IMPORTANT: PharmCAT expects files encoded in UTF-8. This is particularly important when it comes to the "≥" signs that are used in copy number names.
Combination Calls
If the call is a combination call (e.g. [*2 + *3]
), it needs to use PharmCAT's combination syntax: it has to be wrapped in square brackets ([
and ]
) and each named allele must be separated with a plus sign with a space on either side ( +
). More examples: *1/[*6 + *8]
, [*3 + *4 + *5]/[*18 + *37]
.
Please note the differences in syntax between combination calls and gene duplication calls described above!
Phenotypes
When providing phenotypes, you will need to use CPIC standardized terms, although we do provide some interpretation:
- We automatically normalize spelling (e.g. "metabolizer" instead of "metaboliser") and capitalization.
- We will translate common synonyms:
- PM = Poor Metabolizer
- IM = Intermediate Metabolizer
- NM = Normal Metabolizer
- EM = Normal Metabolizer
- UM = Ultrarapid Metabolizer
Note that CPIC uses "normal" instead of "extensive", so the translation from "EM" above to "Normal Metabolizer" is not a mistake.

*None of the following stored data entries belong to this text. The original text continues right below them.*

import Summits.AtomisticToContinuum.HydrodynamicLimit.Theorems.InformationPercolationEnginePercolationClosesChaosDockingAssembly
import Summits.AtomisticToContinuum.HydrodynamicLimit.Theorems.InformationPercolationEnginePercolationClosesChaosDockingMeasurable
import HarnessLib

/-!
# Docking S7 of the line `equilibrium-forecast-chain-rule` (crux `InformationPercolationEngine.PercolationClosesChaos`,
stmt-AtomisticToContinuum-15178) — the registered stub `stub_docking`

Support file (`--supports stmt-AtomisticToContinuum-15178`): the registered stub S7 of the line's skeleton
(`Cruxes/PercolationClosesChaos/Lines/equilibrium_forecast_chain_rule.lean`),
`stub_docking : KineticCellChaosLG → NoMesoscopicOscillation → LocalCountUI → ContactChaos`, with the registered signature
verbatim, as the composition of the probabilistic assembly `docking_of_aemeasurable` (piece G, worker S7-main) with the two
a.e.-measurability facts `aemeasurable_unitAvg_badWeight`, `aemeasurable_unitAvg_rowCount_trunc` (worker S7-M). Pieces:
A `…DockingTarget` (the target's `let`-block defect is `dockDefect`), B `…DockingReplace` (per-collision replacement),
C `…DockingOwners` (cross-ratio defect by owner), E `…DockingTiling` (time tiling, unit-average dictionary), F0/F0'
`…DockingBudget`/`…DockingBudgetOrder` (smallness budget), F1 `…DockingDisplacement` (in-step path lengths against the
energy), F2 `…DockingStep`/`…DockingDeterministic` (deterministic bound on a good orbit), G `…DockingAssembly` (Markov, union
bound, `measure_contactDefect_le`), M `…DockingMeasurable` (a.e.-measurability of the averaged statistics).
-/

noncomputable section

open MeasureTheory Set Filter Topology
open scoped ENNReal BigOperators Classical
open Literature.Analysis.FluidPDE Literature.MathematicalPhysics.KineticTheory
open Literature.MathematicalPhysics.KineticTheory.VelocityBlindPlacement

namespace Summit.AtomisticToContinuum.HydrodynamicLimit.Theorems.EquilibriumForecastLine

/-- **Registered stub S7 `stub_docking` of the line `equilibrium-forecast-chain-rule`: the kinetic docking.** Kinetic-cell
chaos under the evolved law (`KineticCellChaosLG`, the output of the forecast transfer S6), no mesoscopic oscillation between
the kinetic cell and the `r`-ball (`NoMesoscopicOscillation`) and local uniform integrability of the kinetic collision counts
(`LocalCountUI`) imply the route target `ContactChaos` (averaged molecular chaos at contact: the cross-ratio defect of the
empirical collision measure against the `r`-mollified pair fields is small in `localGibbsLaw`-probability, `N → ∞` then
`r → 0`). [folklore] -/
theorem stub_docking : KineticCellChaosLG → NoMesoscopicOscillation → LocalCountUI → Summit.AtomisticToContinuum.HydrodynamicLimit.Theses.InformationPercolationEngine.ContactChaos :=
  docking_of_aemeasurable @aemeasurable_unitAvg_badWeight @aemeasurable_unitAvg_rowCount_trunc

end Summit.AtomisticToContinuum.HydrodynamicLimit.Theorems.EquilibriumForecastLine

end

- We will try to extract the main phenotypes above if possible. For example, "CYP2D6 Ultrarapid Metabolizers (UM)" becomes "Ultrarapid Metabolizer".

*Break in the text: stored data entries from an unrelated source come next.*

import Literature.Probability.LatticeModels.SharpnessSubcritical
import Literature.Probability.LatticeModels.PlusStateFKG
import Literature.Probability.LatticeModels.GriffithsKellySherman
import HarnessLib

/-!
# The mean-field lower bound `m*(β) ≥ c (β - β_c)^{1/2}`: the supercritical half of Duminil-Copin–Tassion

Trunk G02 (T-STATMECH), topic `Probability/LatticeModels`, namespace `Literature.CritIsing`. Sibling
proof file of `Literature.Probability.LatticeModels.Sharpness`, complementing
`Literature.Probability.LatticeModels.SharpnessSubcritical` (the subcritical half of the same
argument). Its purpose is the discharge of the named fact `Literature.Probability.LatticeModels.meanField_lower_bound`
(crit-ising.S08, Aizenman–Barsky–Fernández 1987, Thm. 1 (ii); Duminil-Copin–Tassion 2016,
Thm. 1.2): for the nearest-neighbour Ising model on `ℤ^d`, `d ≥ 2`, there are `c > 0`, `ε > 0`
with `m*(β) ≥ c (β - β_c)^{1/2}` for `β ∈ (β_c, β_c + ε)`.

The printed source is H. Duminil-Copin, V. Tassion, *A new proof of the sharpness of the phase
transition for Bernoulli percolation and the Ising model*, Comm. Math. Phys. **343** (2016)
725–745 (bib key `DuminilCopinTassionCMP2016`), read in the held arXiv rendering
`arXiv:1502.03050` whose numbering is used for inner locators (§2, Thm. 2.1 = Thm. 1.2 of the
journal version, eq. (2.1) = `φ_β(S)`, §2.4 (Lemma 2.6, eq. (2.6)), §2.5 (Lemma 2.7)).

## The architecture (DCT §2.1) and the division of labour in the tree

With `φ_β(S)` (`dctIsingPhi`, defined in `SharpnessSubcritical`) and
`β̃_c = sup {β ≥ 0 | φ_β(S) < 1 for some finite S ∋ 0}`, DCT prove the three items of Thm. 2.1
*with `β̃_c` in place of `β_c`*, "which directly implies `β̃_c = β_c`":

* §2.4 (eq. (2.6), from Lemma 2.6 — to be read with the boundary correction of CMP 359 (2018)
  821: as printed in arXiv:1502.03050, Lemma 2.6 omits the bonds leaving `Λ` when `φ_β(S)` is made
  to appear on p. 10, and fails e.g. for `Λ = {0}` — integrated between `β̃_c` and `β`,
  `Λ ↑ ℤ^d`, `h ↘ 0`): `m*(β) ≥ √((β² - β̃_c²)/β²)` for `β ≥ β̃_c`. This is the named fact
  `dct_magnetization_lower_bound` **of `SharpnessSubcritical`** (stated there with "`β₁ ≥ β̃_c`"
  unfolded), the single §2.4 residue of the tree, used here as the hypothesis `hmag`; it is
  decomposed and reduced to named facts (the corrected Lemma 2.6, the vanishing of its boundary
  term, GHS concavity, `lim_{h↘0}⟨σ₀⟩_{β,h} = m*`) in `MeanFieldLowerBound`
  (`dct_magnetization_lower_bound_of_facts`), so that the two halves of S08 compose.
* §2.5 (from Lemma 2.7): if `φ_β(S) < 1` for some finite `S ∋ 0` then `⟨σ₀σ_x⟩⁺_β` decays
  exponentially. The *plus-state* form is what "`β̃_c ≤ β_c`" needs (via
  `m*(β)² ≤ ⟨σ₀σ_x⟩⁺_{β,0}`); it is vendored here as the named fact
  `dct_twoPointPlus_exponentialDecay` and proved from the plus-state Lemma 2.7 in
  `MeanFieldBoundProofs`. (The tree's `ModifiedSimonInequality` proves Lemma 2.7 in finite volume
  at zero field, which yields the decay of the *free* two-point function used by
  `SharpnessSubcritical`; the plus-state statement needs the field `h ↘ 0` version of the source.)

## Contents

Definitions: `dctIsingSet d = {β ≥ 0 | ∃ S ∋ 0 finite, φ_β(S) < 1}`,
`dctIsingCriticalBeta d = β̃_c = sSup (dctIsingSet d)` (DCT §2.1).

Named fact: `dct_twoPointPlus_exponentialDecay` (DCT §2.5 with `β̃_c`, plus state, prefactor form).

Proved: `β ↦ φ_β(S)` nondecreasing (`dctIsingPhi_mono`, from the tree theorem `gks_two_holds` via
`SharpnessSubcritical.isingCorr_free_mono_beta`, discharged here as `isingCorr_free_mono_beta_holds`)
and `dctIsingSet d` an initial segment; `m*(0) = 0`; `β ∈ dctIsingSet ⇒ m*(β) = 0` (from the
§2.5 fact, FKG in the plus state and `⟨σ_x⟩⁺ = m*`); eq. (2.6) above `β̃_c` from
`dct_magnetization_lower_bound` (`dct_spontaneousMagnetization_lower_bound`); `β̃_c < ∞` for
`d ≥ 2` (Peierls); `β̃_c = β_c`; and the target:
`meanField_lower_bound_of_dct` (hypotheses threaded) / `meanField_lower_bound_of_dct_facts`
(remaining hypotheses: `dct_magnetization_lower_bound`, `dct_twoPointPlus_exponentialDecay`,
`exists_spontaneousMagnetization_pos`), with `ε = 1`, `c = 1/√(β_c + 1)`:
`m*(β) ≥ √((β²-β_c²)/β²) ≥ √(β-β_c)/√(β_c+1)` on `(β_c, β_c + 1)`; and the variant
`meanField_lower_bound_of_zero_on_dctIsingSet` in which the §2.5 fact is replaced by its only
use, "`m* = 0` on `dctIsingSet d`" (any route to `β̃_c ≤ β_c`).

## Design and faithfulness notes

* `β̃_c` is a real `sSup`; DCT's `β̃_c ∈ [0, ∞]`. `dctIsingSet d ∋ 0` always; when it is unbounded
  (e.g. `d = 1`) statements about `β > β̃_c` are empty and carry `BddAbove (dctIsingSet d)`;
  `bddAbove_dctIsingSet` proves boundedness for `d ≥ 2`.
* DCT's `⟨·⟩⁺_β`, "the weak limit of `⟨·⟩_{β,h}` as `h ↘ 0`", is the plus state at zero field,
  the tree's `plusExpect d β 0` / `twoPointPlus d β` (Friedli–Velenik 2017, Exercise 3.31 with the
  double monotone limit of the proof of Lemma 3.31 (1); Remark 3.30 / Thm. 3.46 for `σ₀`).
* DCT's graph distance `d(0,x)` on `ℤ^d` is the `ℓ¹` norm `≥ ‖x‖` (sup norm), so the decay
  `e^{-c d(0,x)}` printed in Thm. 2.1 implies the sup-norm form vendored here.
* The target `meanField_lower_bound` is NOT mis-stated (tree `β_c = inf{β ≥ 0 | m*(β) > 0}` =
  DCT's `β_c` under the identification above).

## References

* H. Duminil-Copin, V. Tassion, Comm. Math. Phys. 343 (2016) 725–745 (arXiv:1502.03050), §2.
* M. Aizenman, D. J. Barsky, R. Fernández, J. Stat. Phys. 47 (1987) 343–374, Thm. 1.
* S. Friedli, Y. Velenik, *Statistical Mechanics of Lattice Systems* (CUP 2017), Ch. 3
  (Def. 3.32, Remark 3.30, Remark 3.33, Lemma 3.31, Exercises 3.9, 3.31).
-/

noncomputable section

open MeasureTheory Filter Topology Finset Literature.Probability.LatticeModels Literature.Probability.Percolation

namespace Literature.Probability.LatticeModels

open Percolation

variable (d : ℕ)

/-! ### DCT's `β̃_c` (with `φ_β(S) = dctIsingPhi d β S` from `SharpnessSubcritical`) -/

/-- The set `{β ≥ 0 | φ_β(S) < 1 for some finite S ⊂ ℤ^d containing 0}` whose supremum is
Duminil-Copin–Tassion's `β̃_c` (CMP 343 (2016), §2.1, display after eq. (13)). [cite: DuminilCopinTassionCMP2016, §2.1, definition of β̃_c] -/
def dctIsingSet : Set ℝ :=
  {β | 0 ≤ β ∧ ∃ S : Finset (Site d), (0 : Site d) ∈ S ∧ dctIsingPhi d β S < 1}

/-- **Duminil-Copin–Tassion's `β̃_c`** `= sup {β ≥ 0 : φ_β(S) < 1 for some finite S ∋ 0}`
(CMP 343 (2016), §2.1, display after eq. (13)), as a real `sSup`. **Junk value** `0` when
`dctIsingSet d` is not bounded above (the source's `β̃_c = +∞`, e.g. for `d = 1`); statements using
it carry `BddAbove (dctIsingSet d)`, proved for `d ≥ 2` in `Literature.Probability.LatticeModels.bddAbove_dctIsingSet`. The set is
never empty (`zero_mem_dctIsingSet`). [cite: DuminilCopinTassionCMP2016, §2.1, definition of β̃_c] -/
def dctIsingCriticalBeta : ℝ :=
  sSup (dctIsingSet d)

/-- At `β = 0` every term of `φ_β(S)` vanishes (`tanh 0 = 0`): `φ₀(S) = 0`. [folklore] -/
@[simp] theorem dctIsingPhi_zero_left (S : Finset (Site d)) : dctIsingPhi d 0 S = 0 := by
  simp [dctIsingPhi, Real.tanh_zero]

/-- `0 ∈ dctIsingSet d`: `φ₀({0}) = 0 < 1`. [folklore] -/
theorem zero_mem_dctIsingSet : (0 : ℝ) ∈ dctIsingSet d :=
  ⟨le_rfl, {0}, mem_singleton_self 0, by rw [dctIsingPhi_zero_left]; exact zero_lt_one⟩

/-- `dctIsingSet d` is nonempty (it contains `0`). [folklore] -/
theorem dctIsingSet_nonempty : (dctIsingSet d).Nonempty :=
  ⟨0, zero_mem_dctIsingSet d⟩

/-- `β̃_c ≥ 0` (all members of `dctIsingSet d` are `≥ 0`; also for the junk value `sSup = 0`).
(Duminil-Copin–Tassion 2016, §2.1.) [cite: DuminilCopinTassionCMP2016, §2.1] -/
theorem dctIsingCriticalBeta_nonneg : 0 ≤ dctIsingCriticalBeta d :=
  Real.sSup_nonneg fun _ hβ => hβ.1

/-- If `dctIsingSet d` is bounded above, its members are `≤ β̃_c`. [folklore] -/
theorem le_dctIsingCriticalBeta_of_mem (hD : BddAbove (dctIsingSet d)) {β : ℝ} (hβ : β ∈ dctIsingSet d) :
    β ≤ dctIsingCriticalBeta d :=
  le_csSup hD hβ


variable {d}

/-- Above `β̃_c` no finite `S ∋ 0` has `φ_β(S) < 1` (definition of `β̃_c` as a supremum, for
`dctIsingSet d` bounded above). [cite: DuminilCopinTassionCMP2016, §2.1, definition of β̃_c] -/
theorem one_le_dctIsingPhi_of_lt (hD : BddAbove (dctIsingSet d)) {β : ℝ}
    (hβc : dctIsingCriticalBeta d < β) (S : Finset (Site d)) (h0 : (0 : Site d) ∈ S) :
    1 ≤ dctIsingPhi d β S := by
  by_contra hlt
  push Not at hlt
  have hβ0 : 0 ≤ β := (dctIsingCriticalBeta_nonneg d).trans hβc.le
  have : β ≤ dctIsingCriticalBeta d := le_csSup hD ⟨hβ0, S, h0, hlt⟩
  linarith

- Some CPIC standardized terms for phenotypes include modifiers such as "likely" or "possible". We retain these modifiers. For example, "likely cyp2c19 poor metaboliser" becomes "Likely Poor Metabolizer".
Activity Scores
String matching also applies to activity scores. PharmCAT only recognizes CPIC assigned activity scores. For example, one possible CPIC activity score for CYP2D6 is "≥6.0". If you provide "7.0", this will result in a no call. Similarly, if CPIC defines activity scores of "0.0" and "0.25", and you provide "0.1", this will also result in a no call.